* [EXERCISE AIM]
Transcribe the listing below only from the line with "decide +kernel" up to and including the line with "(taylorCrossing x₀ y₀ s w).α₂".

* [AVAILABLE RECORDS]

import Summits.CriticalPhenomena.Ising3D.TaylorTable
import HarnessLib

/-!
# Region-layer BRIDGE lemmas: a region certificate on a SUPERSET box with an equal functional record gives the table's region hypotheses by name
(cell `pub-ising3x`, seat boot-1 gen 11; R17 (d) supplement (ζ) BOX IDENTITY)

HONEST FRAMING: lottery ticket; floor = tightest certified 3D Ising CFT bounds; no exact-solution
claim without a proof. Island framing: certified exclusion region at stated derivative order and
assumptions; not a determination of the 3D Ising critical exponents beyond that.

The literal-table region file sets (`taylorEvenRegion_of_splitΔLPS` / `oddCone_of_splitΔLPS`) conclude the even
region / the odd cone for THEIR OWN data record `d` (weights `d.cQ` as an if-chain, index lists, box, `E0`,
`κ₀Q`, `ψQ`), possibly on a box ENCLOSING the table's box (the odd ΔLPS twin is run on the /2¹⁶ box that
contains the /2¹⁸ table box). The γ-box theorem shapes of a table (`boxExcluded_of_heads…` /
`boxExcluded_of_headCerts…`) want the hypotheses `hR : TaylorEvenRegion T.α T.box T.E₀` and `hC : T.OddCone`
BY NAME. The two lemmas below are the bridge: if the record's box contains the table's box, its index lists
are the table's, its weights agree with the table's ON the index list (a finite, decidable check — the two
weight functions need not be equal off the list), its majorant weights agree on `Lψ`, and `κ₀`, `E0` agree,
then the record's region statement implies the table's. Ingredients: `taylorCrossing_congr` (the functional
depends on the weights only through their values on the index set) and monotonicity in the box. Elementary;
no kernel computation here — the per-box bridge FILE instantiates these with `decide` / `norm_num` / `rfl`.
-/

namespace Summit.CriticalPhenomena.Ising3D

open Set Finset
open Literature.MathematicalPhysics.QuantumFieldTheory.ConformalBootstrap3D

/-- **The Taylor crossing functional depends on the weights only through their values on the index set.** [folklore] -/
theorem taylorCrossing_congr (x₀ y₀ : ℝ) (s : Finset (ℕ × ℕ)) {w w' : Fin 5 → ℕ × ℕ → ℝ}
    (h : ∀ i : Fin 5, ∀ p ∈ s, w i p = w' i p) :
    taylorCrossing x₀ y₀ s w = taylorCrossing x₀ y₀ s w' := by
  have hs : ∀ i : Fin 5, ∑ p ∈ s, w i p • taylorCoeffAt x₀ y₀ p = ∑ p ∈ s, w' i p • taylorCoeffAt x₀ y₀ p :=
    fun i => Finset.sum_congr rfl (fun p hp => by rw [h i p hp])
  simp only [taylorCrossing, hs 0, hs 1, hs 2, hs 3, hs 4]

namespace TaylorTable

variable (T : TaylorTable)

/-- Box inclusion in real coordinates from the four rational endpoint inequalities. [folklore] -/
theorem mem_box_superset {σlo' σhi' εlo' εhi' : ℚ} (hσlo : σlo' ≤ T.σlo) (hσhi : T.σhi ≤ σhi')
    (hεlo : εlo' ≤ T.εlo) (hεhi : T.εhi ≤ εhi') {p : ℝ × ℝ} (hp : p ∈ T.box) :
    p ∈ Icc (σlo' : ℝ) σhi' ×ˢ Icc (εlo' : ℝ) εhi' := by
  simp only [TaylorTable.box, Set.mem_prod, Set.mem_Icc] at hp ⊢
  have h1 : ((σlo' : ℚ) : ℝ) ≤ (T.σlo : ℝ) := by exact_mod_cast hσlo
  have h2 : ((T.σhi : ℚ) : ℝ) ≤ (σhi' : ℝ) := by exact_mod_cast hσhi
  have h3 : ((εlo' : ℚ) : ℝ) ≤ (T.εlo : ℝ) := by exact_mod_cast hεlo
  have h4 : ((T.εhi : ℚ) : ℝ) ≤ (εhi' : ℝ) := by exact_mod_cast hεhi
  exact ⟨⟨h1.trans hp.1.1, hp.1.2.trans h2⟩, ⟨h3.trans hp.2.1, hp.2.2.trans h4⟩⟩

/-- The table's functional equals the Taylor crossing functional of any weight function agreeing with `T.c` on `T.L`. [folklore] -/
theorem α_eq_of_agree {l' : List (ℕ × ℕ)} {c' : Fin 5 → ℕ × ℕ → ℚ} (hl : l' = T.L)
    (hc : ∀ i : Fin 5, ∀ ab ∈ T.L, c' i ab = T.c i ab) :
    (taylorCrossing (1 / 2) (1 / 2) l'.toFinset fun i ab => (c' i ab : ℝ)) = T.α := by
  rw [TaylorTable.α, hl]
  exact taylorCrossing_congr _ _ _ (fun i p hp => by rw [hc i p (List.mem_toFinset.mp hp)])

/-- The table's majorant equals the Taylor majorant of any weight function agreeing with `T.ψ` on `T.Lψ`. [folklore] -/
theorem Ψ_eq_of_agree {lψ' : List (ℕ × ℕ)} {ψ' : ℕ × ℕ → ℚ} (hlψ : lψ' = T.Lψ) (hψ : ∀ ab ∈ T.Lψ, ψ' ab = T.ψ ab) :
    (∑ ab ∈ lψ'.toFinset, (ψ' ab : ℝ) • taylorCoeffAt (1 / 2) (1 / 2) ab) = T.Ψ := by
  rw [TaylorTable.Ψ, hlψ]
  exact Finset.sum_congr rfl (fun ab hab => by rw [hψ ab (List.mem_toFinset.mp hab)])

/-- **BRIDGE, even sector.** A `TaylorEvenRegion` statement for a record whose box contains the table's box,
whose index list is the table's, whose weights agree with the table's on the index list and whose threshold is
`T.E₀` gives the table's even-region hypothesis `hR` by name. [cite: KosPolandSimmonsduffin2014, §3.3 eq. (3.16)] -/
theorem evenRegion_of_superset {σlo' σhi' εlo' εhi' E0' : ℚ} {l' : List (ℕ × ℕ)} {c' : Fin 5 → ℕ × ℕ → ℚ}
    (hσlo : σlo' ≤ T.σlo) (hσhi : T.σhi ≤ σhi') (hεlo : εlo' ≤ T.εlo) (hεhi : T.εhi ≤ εhi')
    (hl : l' = T.L) (hc : ∀ i : Fin 5, ∀ ab ∈ T.L, c' i ab = T.c i ab) (hE : E0' = T.E₀)
    (h : TaylorEvenRegion (taylorCrossing (1 / 2) (1 / 2) l'.toFinset fun i ab => (c' i ab : ℝ))
      (Icc (σlo' : ℝ) σhi' ×ˢ Icc (εlo' : ℝ) εhi') ((E0' : ℚ) : ℝ)) :
    TaylorEvenRegion T.α T.box ((T.E₀ : ℚ) : ℝ) := by
  intro p hp E j hE' hj
  rw [← T.α_eq_of_agree hl hc]
  exact h p (T.mem_box_superset hσlo hσhi hεlo hεhi hp) E j (by rw [hE]; exact hE') hj

/-- **BRIDGE, odd sector.** An odd-cone statement (the conclusion shape of `oddCone_of_splitΔLPS`) for a record
whose box contains the table's box, with the table's index lists, weights agreeing on `T.L`, majorant weights
agreeing on `T.Lψ`, `κ₀' = T.κ₀` and threshold `T.E_T` gives the table's odd-cone hypothesis `hC` by name.
[cite: KosPolandSimmonsduffin2014, §3.3 eq. (3.16)] -/
theorem oddCone_of_superset {σlo' σhi' εlo' εhi' κ₀' E0' : ℚ} {l' lψ' : List (ℕ × ℕ)}
    {c' : Fin 5 → ℕ × ℕ → ℚ} {ψ' : ℕ × ℕ → ℚ}
    (hσlo : σlo' ≤ T.σlo) (hσhi : T.σhi ≤ σhi') (hεlo : εlo' ≤ T.εlo) (hεhi : T.εhi ≤ εhi')
    (hl : l' = T.L) (hlψ : lψ' = T.Lψ) (hc : ∀ i : Fin 5, ∀ ab ∈ T.L, c' i ab = T.c i ab)
    (hψ : ∀ ab ∈ T.Lψ, ψ' ab = T.ψ ab) (hκ : κ₀' = T.κ₀) (hE : E0' = T.E_T)
    (h : ∀ p ∈ Icc (σlo' : ℝ) σhi' ×ˢ Icc (εlo' : ℝ) εhi', ∀ (E : ℝ) (j : ℕ), ((E0' : ℚ) : ℝ) ≤ E → (j : ℝ) ≤ E →
      OddConeAt (taylorCrossing (1 / 2) (1 / 2) l'.toFinset fun i ab => (c' i ab : ℝ))
        (∑ ab ∈ lψ'.toFinset, (ψ' ab : ℝ) • taylorCoeffAt (1 / 2) (1 / 2) ab) (κ₀' : ℝ) p.1 p.2 E j) :
    T.OddCone := by
  intro p hp E j hE' hj
  have h' := h p (T.mem_box_superset hσlo hσhi hεlo hεhi hp) E j (by rw [hE]; exact hE') hj
  rw [T.α_eq_of_agree hl hc, T.Ψ_eq_of_agree hlψ hψ, hκ] at h'
  exact h'

end TaylorTable

/-! ### Smoke test (kernel): an if-chain weight function agrees with a list-lookup weight function on an index list although
the two functions are defined differently — the shape of the bridge hypothesis `hc`, `decide`d. -/

example : ∀ i : Fin 5, ∀ ab ∈ [(1, 0), (2, 1), (3, 0)],
    (fun (i : Fin 5) (ab : ℕ × ℕ) => (if i = 0 then (if ab = (1, 0) then (3 : ℚ) else 0)
      else if i = 1 then (if ab = (2, 1) then -5 / 2 else 0) else 0)) i ab =
    (fun (k : Fin 5) (ab : ℕ × ℕ) =>
      (([((0 : ℕ), ((1 : ℕ), (0 : ℕ)), (3 : ℚ)), (1, (2, 1), -5 / 2)].filter fun e => e.1 = k.val ∧ e.2.1 = ab).headD (0, (0, 0), 0)).2.2) i ab := by
  decide +kernel

/-! ### Component-wise versions (boot-1 g11, second part)

The region file sets carry only the components their sector uses: the EVEN record zeroes component `2` (α₃) and the
ODD record zeroes components `0, 1` (α₁, α₂). `TaylorEvenRegion` reads `α₁, α₂, α₄, α₅` only and `OddConeAt` reads
`α₃, α₄, α₅` only, so agreement on THOSE components (on the index list) suffices. -/

section Components
variable (x₀ y₀ : ℝ) (s : Finset (ℕ × ℕ)) {w w' : Fin 5 → ℕ × ℕ → ℝ}

/-- `α₁` of the Taylor crossing functional depends on `w 0` on `s` only. [folklore] -/
theorem taylorCrossing_α₁_congr (h : ∀ p ∈ s, w 0 p = w' 0 p) :
    (taylorCrossing x₀ y₀ s w).α₁ = (taylorCrossing x₀ y₀ s w').α₁ := by
  simp only [taylorCrossing]; exact Finset.sum_congr rfl (fun p hp => by rw [h p hp])

/-- `α₂` depends on `w 1` on `s` only. [folklore] -/
theorem taylorCrossing_α₂_congr (h : ∀ p ∈ s, w 1 p = w' 1 p) :
    (taylorCrossing x₀ y₀ s w).α₂ = (taylorCrossing x₀ y₀ s w').α₂ := by
  simp only [taylorCrossing]; exact Finset.sum_congr rfl (fun p hp => by rw [h p hp])

/-- `α₃` depends on `w 2` on `s` only. [folklore] -/
theorem taylorCrossing_α₃_congr (h : ∀ p ∈ s, w 2 p = w' 2 p) :
    (taylorCrossing x₀ y₀ s w).α₃ = (taylorCrossing x₀ y₀ s w').α₃ := by
  simp only [taylorCrossing]; exact Finset.sum_congr rfl (fun p hp => by rw [h p hp])

/-- `α₄` depends on `w 3` on `s` only. [folklore] -/
theorem taylorCrossing_α₄_congr (h : ∀ p ∈ s, w 3 p = w' 3 p) :
    (taylorCrossing x₀ y₀ s w).α₄ = (taylorCrossing x₀ y₀ s w').α₄ := by
  simp only [taylorCrossing]; exact Finset.sum_congr rfl (fun p hp => by rw [h p hp])

/-- `α₅` depends on `w 4` on `s` only. [folklore] -/
theorem taylorCrossing_α₅_congr (h : ∀ p ∈ s, w 4 p = w' 4 p) :
    (taylorCrossing x₀ y₀ s w).α₅ = (taylorCrossing x₀ y₀ s w').α₅ := by
  simp only [taylorCrossing]; exact Finset.sum_congr rfl (fun p hp => by rw [h p hp])

/-- **`TaylorEvenRegion` only reads components 0, 1, 3, 4 of the weights (on the index set).** [folklore] -/
theorem taylorEvenRegion_congr_weights (h0 : ∀ p ∈ s, w 0 p = w' 0 p) (h1 : ∀ p ∈ s, w 1 p = w' 1 p)
    (h3 : ∀ p ∈ s, w 3 p = w' 3 p) (h4 : ∀ p ∈ s, w 4 p = w' 4 p) {Q : Set (ℝ × ℝ)} {E₀ : ℝ}
    (h : TaylorEvenRegion (taylorCrossing x₀ y₀ s w) Q E₀) : TaylorEvenRegion (taylorCrossing x₀ y₀ s w') Q E₀ := by
  intro p hp E j hE hj
  rw [← taylorCrossing_α₁_congr x₀ y₀ s h0, ← taylorCrossing_α₂_congr x₀ y₀ s h1,
    ← taylorCrossing_α₄_congr x₀ y₀ s h3, ← taylorCrossing_α₅_congr x₀ y₀ s h4]
  exact h p hp E j hE hj

/-- **`OddConeAt` only reads components 2, 3, 4 of the weights (on the index set).** [folklore] -/
theorem oddConeAt_congr_weights (h2 : ∀ p ∈ s, w 2 p = w' 2 p) (h3 : ∀ p ∈ s, w 3 p = w' 3 p)
    (h4 : ∀ p ∈ s, w 4 p = w' 4 p) {Ψ : (ℝ → ℝ → ℝ) →ₗ[ℝ] ℝ} {κ₀ Δσ Δε E : ℝ} {j : ℕ}
    (h : OddConeAt (taylorCrossing x₀ y₀ s w) Ψ κ₀ Δσ Δε E j) : OddConeAt (taylorCrossing x₀ y₀ s w') Ψ κ₀ Δσ Δε E j := by
  unfold OddConeAt at h ⊢
  rw [← taylorCrossing_α₃_congr x₀ y₀ s h2, ← taylorCrossing_α₄_congr x₀ y₀ s h3, ← taylorCrossing_α₅_congr x₀ y₀ s h4]
  exact h

end Components

namespace TaylorTable

variable (T : TaylorTable)

/-- **BRIDGE, even sector, sector components only.** As `evenRegion_of_superset`, but the weights need agree with the
table's only in components `0, 1, 3, 4` on `T.L` (one decidable conjunction per index) — the even region record carries
no `α₃`. [cite: KosPolandSimmonsduffin2014, §3.3 eq. (3.16)] -/
theorem evenRegion_of_superset' {σlo' σhi' εlo' εhi' E0' : ℚ} {l' : List (ℕ × ℕ)} {c' : Fin 5 → ℕ × ℕ → ℚ}
    (hσlo : σlo' ≤ T.σlo) (hσhi : T.σhi ≤ σhi') (hεlo : εlo' ≤ T.εlo) (hεhi : T.εhi ≤ εhi')
    (hl : l' = T.L)
    (hc : ∀ ab ∈ T.L, c' 0 ab = T.c 0 ab ∧ c' 1 ab = T.c 1 ab ∧ c' 3 ab = T.c 3 ab ∧ c' 4 ab = T.c 4 ab)
    (hE : E0' = T.E₀)
    (h : TaylorEvenRegion (taylorCrossing (1 / 2) (1 / 2) l'.toFinset fun i ab => (c' i ab : ℝ))
      (Icc (σlo' : ℝ) σhi' ×ˢ Icc (εlo' : ℝ) εhi') ((E0' : ℚ) : ℝ)) :
    TaylorEvenRegion T.α T.box ((T.E₀ : ℚ) : ℝ) := by
  subst hl
  have h' : TaylorEvenRegion T.α (Icc (σlo' : ℝ) σhi' ×ˢ Icc (εlo' : ℝ) εhi') ((E0' : ℚ) : ℝ) := by
    rw [TaylorTable.α]
    refine taylorEvenRegion_congr_weights (1 / 2) (1 / 2) T.L.toFinset ?_ ?_ ?_ ?_ h
    · intro p hp; have := (hc p (List.mem_toFinset.mp hp)).1; simp only [this]
    · intro p hp; have := (hc p (List.mem_toFinset.mp hp)).2.1; simp only [this]
    · intro p hp; have := (hc p (List.mem_toFinset.mp hp)).2.2.1; simp only [this]
    · intro p hp; have := (hc p (List.mem_toFinset.mp hp)).2.2.2; simp only [this]
  intro p hp E j hE' hj
  exact h' p (T.mem_box_superset hσlo hσhi hεlo hεhi hp) E j (by rw [hE]; exact hE') hj

/-- **BRIDGE, odd sector, sector components only.** As `oddCone_of_superset`, but the weights need agree with the table's
only in components `2, 3, 4` on `T.L` — the odd cone record carries no `α₁, α₂`. [cite: KosPolandSimmonsduffin2014, §3.3 eq. (3.16)] -/
theorem oddCone_of_superset' {σlo' σhi' εlo' εhi' κ₀' E0' : ℚ} {l' lψ' : List (ℕ × ℕ)}
    {c' : Fin 5 → ℕ × ℕ → ℚ} {ψ' : ℕ × ℕ → ℚ}
    (hσlo : σlo' ≤ T.σlo) (hσhi : T.σhi ≤ σhi') (hεlo : εlo' ≤ T.εlo) (hεhi : T.εhi ≤ εhi')
    (hl : l' = T.L) (hlψ : lψ' = T.Lψ)
    (hc : ∀ ab ∈ T.L, c' 2 ab = T.c 2 ab ∧ c' 3 ab = T.c 3 ab ∧ c' 4 ab = T.c 4 ab)
    (hψ : ∀ ab ∈ T.Lψ, ψ' ab = T.ψ ab) (hκ : κ₀' = T.κ₀) (hE : E0' = T.E_T)
    (h : ∀ p ∈ Icc (σlo' : ℝ) σhi' ×ˢ Icc (εlo' : ℝ) εhi', ∀ (E : ℝ) (j : ℕ), ((E0' : ℚ) : ℝ) ≤ E → (j : ℝ) ≤ E →
      OddConeAt (taylorCrossing (1 / 2) (1 / 2) l'.toFinset fun i ab => (c' i ab : ℝ))
        (∑ ab ∈ lψ'.toFinset, (ψ' ab : ℝ) • taylorCoeffAt (1 / 2) (1 / 2) ab) (κ₀' : ℝ) p.1 p.2 E j) :
    T.OddCone := by
  subst hl
  intro p hp E j hE' hj
  have h1 := h p (T.mem_box_superset hσlo hσhi hεlo hεhi hp) E j (by rw [hE]; exact hE') hj
  rw [T.Ψ_eq_of_agree hlψ hψ, hκ] at h1
  rw [TaylorTable.α]
  refine oddConeAt_congr_weights (1 / 2) (1 / 2) T.L.toFinset ?_ ?_ ?_ h1
  · intro q hq; have := (hc q (List.mem_toFinset.mp hq)).1; simp only [this]
  · intro q hq; have := (hc q (List.mem_toFinset.mp hq)).2.1; simp only [this]
  · intro q hq; have := (hc q (List.mem_toFinset.mp hq)).2.2; simp only [this]

end TaylorTable

end Summit.CriticalPhenomena.Ising3D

* [TASK RESPONSE]
  decide +kernel

/-! ### Component-wise versions (boot-1 g11, second part)

The region file sets carry only the components their sector uses: the EVEN record zeroes component `2` (α₃) and the
ODD record zeroes components `0, 1` (α₁, α₂). `TaylorEvenRegion` reads `α₁, α₂, α₄, α₅` only and `OddConeAt` reads
`α₃, α₄, α₅` only, so agreement on THOSE components (on the index list) suffices. -/

section Components
variable (x₀ y₀ : ℝ) (s : Finset (ℕ × ℕ)) {w w' : Fin 5 → ℕ × ℕ → ℝ}

/-- `α₁` of the Taylor crossing functional depends on `w 0` on `s` only. [folklore] -/
theorem taylorCrossing_α₁_congr (h : ∀ p ∈ s, w 0 p = w' 0 p) :
    (taylorCrossing x₀ y₀ s w).α₁ = (taylorCrossing x₀ y₀ s w').α₁ := by
  simp only [taylorCrossing]; exact Finset.sum_congr rfl (fun p hp => by rw [h p hp])

/-- `α₂` depends on `w 1` on `s` only. [folklore] -/
theorem taylorCrossing_α₂_congr (h : ∀ p ∈ s, w 1 p = w' 1 p) :
    (taylorCrossing x₀ y₀ s w).α₂ = (taylorCrossing x₀ y₀ s w').α₂ := by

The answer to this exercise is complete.